Some more instances could be where the accused may raise certain preliminary pleas, viz., court
does not have the jurisdiction, or competence to try the accused person or be barred by the
limitation of time prescribed by law.
Accused and the Right against Self-incrimination
The right against self-incrimination is provided under Article 20(3) of the Constitution of India,
which stipulates that "No person accused of an offence shall be compelled to be a witness against
himself". However, the following restrictions are placed on the exercise of this right:
Only such documents/statements are protected as are within the personal knowledge of the
accused, and thus records that are maintained in fulfilment of a statutory requirement may not be
protected. Further, the accused can be required to give a handwriting sample/blood/DNA sample as
the same are not within the 'personal knowledge' of the accused.
The protection against Article 20(3) protects the accused only against being compelled to produce
documents. The Supreme Court has held that a search and seizure does not amount to 'compulsion
to produce' and is thus outside the protection of Article 20(3).
Summons under Section 91 CrPC cannot be issued to an accused person, however, a general search
warrant under Section 93(1)(c) CrPC is not protected under Article 20(3) of the Constitution of
India.
The CrPC confers specific powers, e.g., power to make arrest, search, etc. on the members of the
police force who are enrolled as police officers. Section 23 of the Police Act, 1861 provides that 'it
shall be the duty of every Police officer … to collect and communicate intelligence affecting the
public peace; to prevent the commission of offences and public nuisance; to detect and bring
offenders to justice and to apprehend all persons whom he is legally authorised to apprehend, and
for whose apprehension sufficient grounds exist'.

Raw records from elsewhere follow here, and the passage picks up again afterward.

/-- The envelope region (`E_{w,v} ∪` the longest stubs at EVERY admissible departure anchor). [cite: KozmaNitzan2024, §4 p. 27] -/
def envRegion (h : ProbeHistory V) (e : Site 2 × MDir) (a : A) : Finset V :=
  S.Γ.Ewv a e.1 e.2 ∪ (S.Γ.anchSet a (tgt e)).biUnion fun a' =>
    (S.onward G h (tgt e)).biUnion fun du => S.Γ.Stub a' (tgt e) du (S.Γ.K - 1)

/-- The envelope of the examination: the fresh edges of `G` inside `E_i ∪` envelope region. [cite: KozmaNitzan2024, §4 p. 27] -/
def env (h : ProbeHistory V) (e : Site 2 × MDir) (a : A) : Finset (Sym2 V) :=
  edgesIn G (S.Vx G h ∪ S.envRegion G h e a) \ S.F G h

/-- The revealed edges given the observation: the fresh edges of `G` inside `E_i ∪` new region, the departure anchor read off `o`.
[cite: KozmaNitzan2024, §4 p. 27 (E_{i+1})] -/
def revealOf (h : ProbeHistory V) (e : Site 2 × MDir) (a : A) (o : Finset (Sym2 V)) : Finset (Sym2 V) :=
  edgesIn G (S.Vx G h ∪ S.newRegion G h e a (S.depA G h e a o) o) \ S.F G h

/-- **Success** at source anchor `a` ("declare `v` good … if all connections to all `x ∈ X` are good", with the stubs and targets at
the departure anchor read off the observation). [cite: KozmaNitzan2024, §4 p. 27] -/
def succA (h : ProbeHistory V) (e : Site 2 × MDir) (a : A) (o : Finset (Sym2 V)) : Prop :=
  ∀ du ∈ S.onward G h (tgt e), S.cond G h e a (S.depA G h e a o) du (S.jOf G h e a (S.depA G h e a o) du o) o

/-! ## §3 Locality -/

variable {G}

/-- `j_x < K`. [folklore] -/
theorem jOf_lt (h : ProbeHistory V) (e : Site 2 × MDir) (a a' : A) (du : MDir) (o : Finset (Sym2 V)) :
    S.jOf G h e a a' du o < S.Γ.K :=
  jIdx_lt S.Γ.hK _

/-- `E_{w,v}` lies in the new region. [folklore] -/
theorem Ewv_subset_newRegion (h : ProbeHistory V) (e : Site 2 × MDir) (a a' : A) (o : Finset (Sym2 V)) :
    S.Γ.Ewv a e.1 e.2 ⊆ S.newRegion G h e a a' o := Finset.subset_union_left

/-- The new region lies in the envelope region (the departure anchor being admissible). [folklore] -/
theorem newRegion_subset_envRegion (h : ProbeHistory V) (e : Site 2 × MDir) (a : A) {a' : A}
    (ha' : a' ∈ S.Γ.anchSet a (tgt e)) (o : Finset (Sym2 V)) :
    S.newRegion G h e a a' o ⊆ S.envRegion G h e a := by
  intro y hy
  rcases Finset.mem_union.1 hy with hy | hy
  · exact Finset.mem_union_left _ hy
  · refine Finset.mem_union_right _ (Finset.mem_biUnion.2 ⟨a', ha', ?_⟩)
    rw [Finset.mem_biUnion] at hy ⊢
    obtain ⟨du, hdu, hy⟩ := hy
    exact ⟨du, hdu, S.Γ.stub_mono _ _ _ (by have := S.jOf_lt (G := G) h e a a' du o; omega) hy⟩

/-- The new edges of `E_i ∪ E_{w,v}` are revealed (whatever the departure anchor). [folklore] -/
theorem baseF_sdiff_subset_revealOf (h : ProbeHistory V) (e : Site 2 × MDir) (a : A) (o : Finset (Sym2 V)) :
    S.baseF G h e a \ S.F G h ⊆ S.revealOf G h e a o := by
  refine Finset.sdiff_subset_sdiff ?_ le_rfl
  intro x hx
  rw [baseF, mem_edgesIn_iff] at hx
  rw [mem_edgesIn_iff]
  refine ⟨hx.1, fun y hy => ?_⟩
  rcases Finset.mem_union.1 (hx.2 y hy) with h' | h'
  · exact Finset.mem_union_left _ h'
  · exact Finset.mem_union_right _ (S.Ewv_subset_newRegion h e a _ o h')

/-- The revealed edges lie in the envelope. [folklore] -/
theorem revealOf_subset_env (h : ProbeHistory V) (e : Site 2 × MDir) (a : A) (o : Finset (Sym2 V)) :
    S.revealOf G h e a o ⊆ S.env G h e a := by
  refine Finset.sdiff_subset_sdiff ?_ le_rfl
  intro x hx
  rw [mem_edgesIn_iff] at hx ⊢
  refine ⟨hx.1, fun y hy => ?_⟩
  rcases Finset.mem_union.1 (hx.2 y hy) with h' | h'
  · exact Finset.mem_union_left _ h'
  · exact Finset.mem_union_right _ (S.newRegion_subset_envRegion h e a (S.Γ.anchor_mem _ _ _) o h')

/-- The conditioned edges at level `j ≤ j'` lie among those at level `j'`. [folklore] -/
theorem Fj_mono (h : ProbeHistory V) (e : Site 2 × MDir) (a a' : A) (du : MDir) {j j' : ℕ} (hjj' : j ≤ j') :
    S.Fj G h e a a' du j ⊆ S.Fj G h e a a' du j' := by
  intro x hx
  rw [Fj, mem_edgesIn_iff] at hx ⊢
  refine ⟨hx.1, fun y hy => ?_⟩
  rcases Finset.mem_union.1 (hx.2 y hy) with h' | h'
  · exact Finset.mem_union_left _ h'
  · exact Finset.mem_union_right _ (S.Γ.stub_mono _ _ _ hjj' h')

/-- The level-independent conditioned edges lie among those at every level. [folklore] -/
theorem baseF_subset_Fj (h : ProbeHistory V) (e : Site 2 × MDir) (a a' : A) (du : MDir) (j : ℕ) :
    S.baseF G h e a ⊆ S.Fj G h e a a' du j := by
  intro x hx
  rw [baseF, mem_edgesIn_iff] at hx
  rw [Fj, mem_edgesIn_iff]
  exact ⟨hx.1, fun y hy => Finset.mem_union_left _ (hx.2 y hy)⟩
/-! ## The factorisation `Ψ_G|_{face −1_γ} = Ψ_γ · Ψ_{G/γ}` -/

open scoped Classical in
/-- **Brown's factorisation of the first Symanzik polynomial, in matroid form (Brown 2017 Prop. 2.2 / Schultka 2018 Prop. 4.11:
"ψ_G = ψ_γ ψ_{G/γ} + R^ψ_{G|γ}" with "deg_γ(R^ψ_{G|γ}) > deg_γ(ψ_{G|γ}) = h¹_γ")** — the lowest-order part of `Ψ_E` in the
`γ`-variables, i.e. Borinsky's truncation `Ψ_{E,F}` to the face `F` of `NP_{Ψ_E}` exposed by `y = −1_γ`, FACTORISES:
`Ψ_E|_{F_{−1_γ}} = (Σ_{F maximal spanning forest of γ} Π_{e∈γ∖F} X_e) · (Σ_{T' spanning tree of G/γ} Π_{e∈(E∖γ)∖T'} X_e)`, where
"maximal spanning forest of γ" = basis of `γ` in the cycle matroid (so the first factor is `Π_i Ψ_{γ_i}` over the components) and
"spanning tree of G/γ" = base of the contraction `M(E)/γ` (Oxley: `M(G/T) = M(G)/T`). Proof = the printed one: the monomials of
`Ψ_E` on the face are the co-trees of the spanning trees `T` with `|T ∩ γ|` maximal (`= rk γ`), and `T ↦ (T ∩ γ, T ∖ γ)` is a
bijection onto (bases of γ) × (bases of M/γ) (`contract_isBase_iff_of_isBasis`). [cite: Schultka2018, Proposition 4.11 (1)–(2) and proof sketch (toricfeynman.tex l.2236–2296); Brown2017, Prop. 2.2 and Lemma 2.1 (arXiv:1512.06409v3 PDF p.15–16); Borinsky2020, Definition 1 (truncation p_F, tropical.tex l.302–306) and proof of Theorem 32 ("follows directly from the factorization laws", l.1217–1219); Oxley2011, §3.1 Prop. 3.1.7 / eq. (3.1.2)] -/
theorem trunc_kirchhoffPolynomial_neg_setIndicator (hconn : IsConnectedEdgeList E) (γ : Finset (Fin N)) :
    trunc (kirchhoffPolynomial ℝ E) (-setIndicator γ) =
      (∑ F ∈ γ.powerset.filter
          (fun F : Finset (Fin N) => (cycleMatroid E).IsBasis (↑F : Set (Fin N)) (↑γ : Set (Fin N))),
          ∏ e ∈ γ \ F, (X e : MvPolynomial (Fin N) ℝ)) *
      (∑ T' ∈ γᶜ.powerset.filter
          (fun T' : Finset (Fin N) => ((cycleMatroid E) ／ (↑γ : Set (Fin N))).IsBase (↑T' : Set (Fin N))),
          ∏ e ∈ γᶜ \ T', (X e : MvPolynomial (Fin N) ℝ)) := by
  -- the face: spanning trees meeting `γ` in a maximal forest
  set face : Finset (Finset (Fin N)) :=
    univ.filter (fun T => IsSpanningTree E T ∧ (T ∩ γ).card = edgeRank E γ) with hface
  have hLHS : trunc (kirchhoffPolynomial ℝ E) (-setIndicator γ) =
      ∑ T ∈ face, ∏ e ∈ Tᶜ, (X e : MvPolynomial (Fin N) ℝ) := by
    unfold trunc
    rw [support_kirchhoffPolynomial E ℝ, Finset.filter_image, Finset.sum_image]
    · rw [faceValue_kirchhoffPolynomial_neg_setIndicator E hconn]
      have hfilter : (univ.filter (IsSpanningTree E)).filter
          (fun T => pairing (-setIndicator γ) (∑ e' ∈ Tᶜ, Finsupp.single e' (1 : ℕ)) = -(loopNumber E γ : ℝ)) = face := by
        ext T
        simp only [hface, Finset.mem_filter, Finset.mem_univ, true_and, pairing_neg_setIndicator_cotree, neg_inj,
          Nat.cast_inj]
        constructor
        · rintro ⟨hT, h⟩; exact ⟨hT, ((loopNumber_le_card_sdiff_of_isSpanningTree E hT γ).2).1 h⟩
        · rintro ⟨hT, h⟩; exact ⟨hT, ((loopNumber_le_card_sdiff_of_isSpanningTree E hT γ).2).2 h⟩
      rw [hfilter]
      refine Finset.sum_congr rfl fun T hT => ?_
      have hT' : IsSpanningTree E T := ((Finset.mem_filter.1 hT).2).1
      rw [coeff_kirchhoffPolynomial_of_mem_support E ℝ (sum_single_compl_mem_support E hT'), kirchhoffMonomial_eq]
    · intro T₁ hT₁ T₂ hT₂ h
      have := congrArg Finsupp.support h
      rwa [support_cotree, support_cotree, compl_inj_iff] at this
  -- the right-hand side as a sum over pairs
  obtain ⟨F₀, hF₀⟩ := exists_isBasis_cycleMatroid E γ
  rw [hLHS, Finset.sum_mul_sum, ← Finset.sum_product']
  symm
  refine Finset.sum_nbij' (fun p : Finset (Fin N) × Finset (Fin N) => p.1 ∪ p.2)
    (fun T : Finset (Fin N) => (T ∩ γ, T \ γ)) ?_ ?_ ?_ ?_ ?_
  · -- (F, T') ↦ F ∪ T' lands in the face
    rintro ⟨F, T'⟩ hp
    rw [Finset.mem_product] at hp
    obtain ⟨hF, hT'⟩ := hp
    rw [Finset.mem_filter, Finset.mem_powerset] at hF hT'
    have hdisj : Disjoint T' γ := Finset.disjoint_left.2 fun e he heγ => (Finset.mem_compl.1 (hT'.1 he)) heγ
    have hbase : (cycleMatroid E).IsBase ((T' ∪ F : Finset (Fin N)) : Set (Fin N)) :=
      (contract_isBase_iff_of_isBasis E hF.2 hdisj).1 hT'.2
    have hFγ := (isBasis_cycleMatroid_iff E F γ).1 hF.2
    simp only [hface, Finset.mem_filter, Finset.mem_univ, true_and]
    refine ⟨?_, ?_⟩
    · rw [Finset.union_comm]; exact (isBase_cycleMatroid_iff_isSpanningTree E hconn _).1 hbase
    · rw [Finset.union_inter_distrib_right, Finset.inter_eq_left.2 hFγ.1, Finset.disjoint_iff_inter_eq_empty.1 hdisj,
        Finset.union_empty, hFγ.2.2]
  · -- T ↦ (T ∩ γ, T ∖ γ) lands in (bases of γ) × (bases of M/γ)
    intro T hT
    simp only [hface, Finset.mem_filter, Finset.mem_univ, true_and] at hT
    obtain ⟨hT, hcard⟩ := hT
    have hbase : (cycleMatroid E).IsBase (T : Set (Fin N)) := (isBase_cycleMatroid_iff_isSpanningTree E hconn T).2 hT
    have hind : (cycleMatroid E).Indep ((T ∩ γ : Finset (Fin N)) : Set (Fin N)) :=
      hbase.indep.subset (by rw [Finset.coe_inter]; exact Set.inter_subset_left)
    have hbasis : (cycleMatroid E).IsBasis ((T ∩ γ : Finset (Fin N)) : Set (Fin N)) (γ : Set (Fin N)) := by
      rw [isBasis_cycleMatroid_iff]
      exact ⟨Finset.inter_subset_right, (indep_cycleMatroid_iff_edgeRank E _).1 hind, hcard⟩
    have hdisj : Disjoint (T \ γ) γ := Finset.sdiff_disjoint
    rw [Finset.mem_product, Finset.mem_filter, Finset.mem_powerset, Finset.mem_filter, Finset.mem_powerset]
    refine ⟨⟨Finset.inter_subset_right, hbasis⟩, fun e he => Finset.mem_compl.2 (Finset.mem_sdiff.1 he).2, ?_⟩
    rw [contract_isBase_iff_of_isBasis E hbasis hdisj, Finset.sdiff_union_inter]
    exact hbase
  · -- left inverse
    rintro ⟨F, T'⟩ hp
    rw [Finset.mem_product] at hp
    obtain ⟨hF, hT'⟩ := hp
    rw [Finset.mem_filter, Finset.mem_powerset] at hF hT'
    have hdisj : Disjoint T' γ := Finset.disjoint_left.2 fun e he heγ => (Finset.mem_compl.1 (hT'.1 he)) heγ
    ext1
    · show (F ∪ T') ∩ γ = F
      rw [Finset.union_inter_distrib_right, Finset.inter_eq_left.2 hF.1, Finset.disjoint_iff_inter_eq_empty.1 hdisj,
        Finset.union_empty]
    · show (F ∪ T') \ γ = T'
      rw [Finset.union_sdiff_distrib, Finset.sdiff_eq_empty_iff_subset.2 hF.1, Finset.empty_union]
      exact sdiff_eq_left.2 hdisj
  · -- right inverse
    intro T _
    show T ∩ γ ∪ T \ γ = T
    rw [Finset.union_comm, Finset.sdiff_union_inter]
  · -- the monomials agree: `Π_{(F∪T')ᶜ} X = Π_{γ∖F} X · Π_{γᶜ∖T'} X`
    rintro ⟨F, T'⟩ hp
    rw [Finset.mem_product] at hp
    obtain ⟨hF, hT'⟩ := hp
    rw [Finset.mem_filter, Finset.mem_powerset] at hF hT'
    have hsplit : (F ∪ T')ᶜ = (γ \ F) ∪ (γᶜ \ T') := by
      ext e
      simp only [Finset.mem_compl, Finset.mem_union, Finset.mem_sdiff, not_or]
      constructor
      · rintro ⟨heF, heT'⟩
        by_cases heγ : e ∈ γ
        · exact Or.inl ⟨heγ, heF⟩
        · exact Or.inr ⟨heγ, heT'⟩
      · rintro (⟨heγ, heF⟩ | ⟨heγ, heT'⟩)
        · exact ⟨heF, fun h => (Finset.mem_compl.1 (hT'.1 h)) heγ⟩
        · exact ⟨fun h => heγ (hF.1 h), heT'⟩
    have hdisj : Disjoint (γ \ F) (γᶜ \ T') :=
      Finset.disjoint_left.2 fun e he he' => (Finset.mem_compl.1 (Finset.mem_sdiff.1 he').1) (Finset.mem_sdiff.1 he).1
    show (∏ e ∈ γ \ F, X e) * ∏ e ∈ γᶜ \ T', X e = ∏ e ∈ (F ∪ T')ᶜ, (X e : MvPolynomial (Fin N) ℝ)
    rw [hsplit, Finset.prod_union hdisj]
  where
  /-- the monomial with exponent `1_{E∖T}` and coefficient `1` is `Π_{e∉T} X_e` -/
  kirchhoffMonomial_eq {T : Finset (Fin N)} :
      (monomial (∑ e' ∈ Tᶜ, Finsupp.single e' (1 : ℕ)) (1 : ℝ) : MvPolynomial (Fin N) ℝ) = ∏ e ∈ Tᶜ, X e := by
    induction Tᶜ using Finset.induction_on with
    | empty => simp
    | insert e S he ih =>
      rw [Finset.sum_insert he, Finset.prod_insert he, ← ih, ← pow_one (X e), X_pow_eq_monomial, monomial_mul, one_mul]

A Chairman who has been a sitting or retired Judge of a High Court heads the Central
Administrative Tribunal. Besides the Chairman, the authorised strength consists of 16 Vice
Chairmen and 49 Members. The conditions of service of Chairman, Vice-Chairmen and Members
are governed by the provisions of the Central Administrative Tribunal (Salaries and Allowances
and Conditions of Service of Chairman, Vice-Chairmen and Members), Rule, 1985, as amended
from time to time.
VI. EXERCISE
1. Trace the role of police and criminal courts in the administration of criminal justice.
2. Explain the three stages Investigation, Inquiry and Trial involved in the criminal justice
administration.
3. How do you distinguish between cognizable and non-cognizable offences?